[Extracted records]
* * * * * * *

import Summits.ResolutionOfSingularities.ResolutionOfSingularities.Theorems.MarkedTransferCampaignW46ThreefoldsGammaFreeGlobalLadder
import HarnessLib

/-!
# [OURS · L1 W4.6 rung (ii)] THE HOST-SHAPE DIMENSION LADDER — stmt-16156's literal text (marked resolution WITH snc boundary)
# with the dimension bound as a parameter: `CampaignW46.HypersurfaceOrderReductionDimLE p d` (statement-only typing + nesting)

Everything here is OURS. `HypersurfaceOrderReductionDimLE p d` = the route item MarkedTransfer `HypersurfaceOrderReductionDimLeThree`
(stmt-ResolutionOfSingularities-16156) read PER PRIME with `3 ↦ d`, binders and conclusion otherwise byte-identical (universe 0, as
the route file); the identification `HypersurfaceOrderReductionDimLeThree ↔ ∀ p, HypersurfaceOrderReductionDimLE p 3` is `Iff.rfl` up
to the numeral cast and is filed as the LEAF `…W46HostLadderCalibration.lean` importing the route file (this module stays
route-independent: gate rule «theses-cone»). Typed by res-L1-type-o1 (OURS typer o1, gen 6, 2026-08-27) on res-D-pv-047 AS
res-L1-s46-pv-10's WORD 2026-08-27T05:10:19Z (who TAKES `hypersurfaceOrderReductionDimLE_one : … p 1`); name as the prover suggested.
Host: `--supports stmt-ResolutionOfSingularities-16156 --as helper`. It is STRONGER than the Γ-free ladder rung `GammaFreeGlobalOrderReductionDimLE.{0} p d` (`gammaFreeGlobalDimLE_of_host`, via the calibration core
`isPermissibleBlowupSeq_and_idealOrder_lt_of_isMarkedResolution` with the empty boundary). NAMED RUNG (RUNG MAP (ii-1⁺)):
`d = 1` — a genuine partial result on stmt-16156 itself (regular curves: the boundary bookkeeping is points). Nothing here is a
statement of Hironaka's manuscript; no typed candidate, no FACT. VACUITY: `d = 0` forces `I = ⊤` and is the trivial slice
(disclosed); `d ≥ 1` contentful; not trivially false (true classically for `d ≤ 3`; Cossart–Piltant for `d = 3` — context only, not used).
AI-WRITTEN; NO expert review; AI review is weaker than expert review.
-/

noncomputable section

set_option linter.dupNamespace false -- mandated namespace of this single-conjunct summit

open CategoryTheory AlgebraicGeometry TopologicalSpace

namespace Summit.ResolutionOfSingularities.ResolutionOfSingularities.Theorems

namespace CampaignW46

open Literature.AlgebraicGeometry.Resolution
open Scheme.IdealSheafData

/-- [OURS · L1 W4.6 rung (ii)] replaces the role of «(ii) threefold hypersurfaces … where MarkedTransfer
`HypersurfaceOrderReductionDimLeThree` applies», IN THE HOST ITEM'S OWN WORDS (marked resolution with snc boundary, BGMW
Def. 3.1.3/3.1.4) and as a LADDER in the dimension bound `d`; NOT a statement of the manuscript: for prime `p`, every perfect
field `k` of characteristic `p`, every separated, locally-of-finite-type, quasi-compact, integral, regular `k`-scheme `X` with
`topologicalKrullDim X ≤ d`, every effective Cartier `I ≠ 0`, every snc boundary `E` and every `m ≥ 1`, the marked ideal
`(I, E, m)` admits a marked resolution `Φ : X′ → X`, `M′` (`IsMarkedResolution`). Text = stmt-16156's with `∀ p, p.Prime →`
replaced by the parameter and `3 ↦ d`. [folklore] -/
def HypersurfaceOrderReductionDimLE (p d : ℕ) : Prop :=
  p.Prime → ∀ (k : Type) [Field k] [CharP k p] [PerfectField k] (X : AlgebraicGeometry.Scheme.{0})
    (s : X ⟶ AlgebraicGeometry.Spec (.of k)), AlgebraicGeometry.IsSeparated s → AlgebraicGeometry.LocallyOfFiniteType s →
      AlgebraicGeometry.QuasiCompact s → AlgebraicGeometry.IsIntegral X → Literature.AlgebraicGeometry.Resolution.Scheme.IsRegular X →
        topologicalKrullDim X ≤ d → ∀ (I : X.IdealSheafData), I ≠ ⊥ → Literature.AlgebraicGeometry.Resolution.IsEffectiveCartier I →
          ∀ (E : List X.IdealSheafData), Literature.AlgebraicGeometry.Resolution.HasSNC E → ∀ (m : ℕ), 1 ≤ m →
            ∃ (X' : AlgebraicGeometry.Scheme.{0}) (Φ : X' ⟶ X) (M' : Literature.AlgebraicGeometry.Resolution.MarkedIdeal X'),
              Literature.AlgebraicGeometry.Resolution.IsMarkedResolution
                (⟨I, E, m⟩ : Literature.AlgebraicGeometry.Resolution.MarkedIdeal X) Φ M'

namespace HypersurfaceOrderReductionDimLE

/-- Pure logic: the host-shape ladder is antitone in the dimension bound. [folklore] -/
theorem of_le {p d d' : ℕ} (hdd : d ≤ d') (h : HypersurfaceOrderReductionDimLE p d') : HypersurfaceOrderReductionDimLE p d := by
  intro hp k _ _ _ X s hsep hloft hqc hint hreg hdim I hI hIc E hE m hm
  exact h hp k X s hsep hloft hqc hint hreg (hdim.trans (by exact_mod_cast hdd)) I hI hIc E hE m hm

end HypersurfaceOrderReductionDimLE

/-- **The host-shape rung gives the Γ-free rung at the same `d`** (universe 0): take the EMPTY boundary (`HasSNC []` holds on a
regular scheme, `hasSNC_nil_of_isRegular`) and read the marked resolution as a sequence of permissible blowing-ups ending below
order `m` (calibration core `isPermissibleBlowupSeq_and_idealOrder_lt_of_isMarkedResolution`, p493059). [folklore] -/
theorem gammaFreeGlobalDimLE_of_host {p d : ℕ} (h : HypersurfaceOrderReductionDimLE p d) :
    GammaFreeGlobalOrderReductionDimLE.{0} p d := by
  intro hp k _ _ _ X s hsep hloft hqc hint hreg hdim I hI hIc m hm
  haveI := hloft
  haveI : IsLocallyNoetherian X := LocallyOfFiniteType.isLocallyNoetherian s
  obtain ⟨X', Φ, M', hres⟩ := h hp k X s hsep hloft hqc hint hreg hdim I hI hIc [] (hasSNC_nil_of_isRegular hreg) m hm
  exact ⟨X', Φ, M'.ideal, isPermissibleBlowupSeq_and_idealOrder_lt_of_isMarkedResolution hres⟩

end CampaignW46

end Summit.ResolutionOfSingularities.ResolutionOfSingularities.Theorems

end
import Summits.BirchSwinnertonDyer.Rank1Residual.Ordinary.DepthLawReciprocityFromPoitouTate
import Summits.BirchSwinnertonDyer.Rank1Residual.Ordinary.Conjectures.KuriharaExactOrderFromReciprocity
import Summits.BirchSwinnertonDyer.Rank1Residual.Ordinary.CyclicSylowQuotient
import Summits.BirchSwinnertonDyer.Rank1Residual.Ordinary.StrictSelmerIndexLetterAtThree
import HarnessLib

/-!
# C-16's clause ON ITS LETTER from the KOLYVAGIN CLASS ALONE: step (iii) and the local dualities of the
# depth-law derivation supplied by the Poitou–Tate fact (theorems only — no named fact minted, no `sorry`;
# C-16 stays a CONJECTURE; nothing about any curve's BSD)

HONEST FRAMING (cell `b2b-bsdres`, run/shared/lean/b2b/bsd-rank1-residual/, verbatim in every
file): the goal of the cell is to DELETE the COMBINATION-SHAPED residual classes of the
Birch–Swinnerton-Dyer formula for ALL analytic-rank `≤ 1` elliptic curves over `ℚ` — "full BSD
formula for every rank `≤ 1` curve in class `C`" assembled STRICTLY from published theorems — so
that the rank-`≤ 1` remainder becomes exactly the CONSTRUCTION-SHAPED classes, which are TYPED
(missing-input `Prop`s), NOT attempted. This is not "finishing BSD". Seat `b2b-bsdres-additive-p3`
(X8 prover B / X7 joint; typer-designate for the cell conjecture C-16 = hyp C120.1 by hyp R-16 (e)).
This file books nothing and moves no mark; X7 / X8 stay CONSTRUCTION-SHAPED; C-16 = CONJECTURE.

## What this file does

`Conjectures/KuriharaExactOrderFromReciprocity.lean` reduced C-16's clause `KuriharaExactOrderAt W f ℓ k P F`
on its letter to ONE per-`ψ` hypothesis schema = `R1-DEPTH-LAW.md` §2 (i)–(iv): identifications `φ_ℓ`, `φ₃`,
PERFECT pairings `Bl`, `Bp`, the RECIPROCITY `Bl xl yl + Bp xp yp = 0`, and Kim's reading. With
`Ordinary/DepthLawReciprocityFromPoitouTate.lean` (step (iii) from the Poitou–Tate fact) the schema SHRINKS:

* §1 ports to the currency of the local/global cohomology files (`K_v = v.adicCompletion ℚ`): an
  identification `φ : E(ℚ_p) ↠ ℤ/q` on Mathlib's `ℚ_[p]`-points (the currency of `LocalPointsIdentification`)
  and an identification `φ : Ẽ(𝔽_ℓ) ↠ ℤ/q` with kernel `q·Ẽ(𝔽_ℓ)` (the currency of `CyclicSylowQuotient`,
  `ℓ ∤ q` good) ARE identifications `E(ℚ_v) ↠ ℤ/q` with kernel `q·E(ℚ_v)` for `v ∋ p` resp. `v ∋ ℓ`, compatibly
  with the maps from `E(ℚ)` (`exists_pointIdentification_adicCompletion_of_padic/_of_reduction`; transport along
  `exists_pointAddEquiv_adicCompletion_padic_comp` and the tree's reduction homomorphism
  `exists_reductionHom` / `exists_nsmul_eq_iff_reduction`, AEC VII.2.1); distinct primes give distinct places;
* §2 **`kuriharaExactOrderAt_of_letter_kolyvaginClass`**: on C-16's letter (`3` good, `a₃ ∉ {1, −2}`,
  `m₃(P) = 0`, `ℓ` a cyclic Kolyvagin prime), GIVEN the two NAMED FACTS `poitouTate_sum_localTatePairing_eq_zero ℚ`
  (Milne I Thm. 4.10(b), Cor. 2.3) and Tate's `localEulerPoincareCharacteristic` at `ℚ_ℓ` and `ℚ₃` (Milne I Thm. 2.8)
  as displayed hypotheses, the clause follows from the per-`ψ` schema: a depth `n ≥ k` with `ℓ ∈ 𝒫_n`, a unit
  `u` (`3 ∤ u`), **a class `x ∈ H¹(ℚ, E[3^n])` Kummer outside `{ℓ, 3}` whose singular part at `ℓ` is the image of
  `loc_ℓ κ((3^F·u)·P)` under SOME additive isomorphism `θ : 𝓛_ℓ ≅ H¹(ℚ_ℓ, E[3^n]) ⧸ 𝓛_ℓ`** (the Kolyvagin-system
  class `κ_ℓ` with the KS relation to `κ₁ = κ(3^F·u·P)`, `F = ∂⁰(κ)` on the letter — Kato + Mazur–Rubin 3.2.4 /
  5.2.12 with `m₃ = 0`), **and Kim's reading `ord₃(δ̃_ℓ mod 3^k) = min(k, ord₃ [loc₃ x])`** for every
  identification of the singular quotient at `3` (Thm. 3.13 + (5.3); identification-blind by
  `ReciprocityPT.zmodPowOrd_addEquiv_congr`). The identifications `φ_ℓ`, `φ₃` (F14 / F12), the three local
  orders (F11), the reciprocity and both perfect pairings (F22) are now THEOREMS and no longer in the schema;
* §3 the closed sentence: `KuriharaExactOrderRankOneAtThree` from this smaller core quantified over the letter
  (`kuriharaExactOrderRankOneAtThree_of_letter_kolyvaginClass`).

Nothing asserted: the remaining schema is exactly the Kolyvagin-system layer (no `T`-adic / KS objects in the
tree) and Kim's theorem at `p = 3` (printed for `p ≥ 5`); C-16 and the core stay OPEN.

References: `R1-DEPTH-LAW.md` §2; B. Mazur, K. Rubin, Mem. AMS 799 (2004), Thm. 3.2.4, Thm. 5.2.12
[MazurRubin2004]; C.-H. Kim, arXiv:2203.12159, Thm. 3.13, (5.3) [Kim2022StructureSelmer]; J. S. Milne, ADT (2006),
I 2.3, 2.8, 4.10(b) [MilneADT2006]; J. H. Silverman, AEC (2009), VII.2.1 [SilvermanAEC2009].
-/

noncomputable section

* * * * * * *

◆ ABOUT THIS EXERCISE ◆
In the data above, find the line with "AI-WRITTEN; NO expert" and the line with "open Scheme.IdealSheafData". Retype both, plus every line between them, exactly.

◆ ANSWER SECTION ◆
AI-WRITTEN; NO expert review; AI review is weaker than expert review.
-/

noncomputable section

set_option linter.dupNamespace false -- mandated namespace of this single-conjunct summit

open CategoryTheory AlgebraicGeometry TopologicalSpace

namespace Summit.ResolutionOfSingularities.ResolutionOfSingularities.Theorems

namespace CampaignW46

open Literature.AlgebraicGeometry.Resolution
open Scheme.IdealSheafData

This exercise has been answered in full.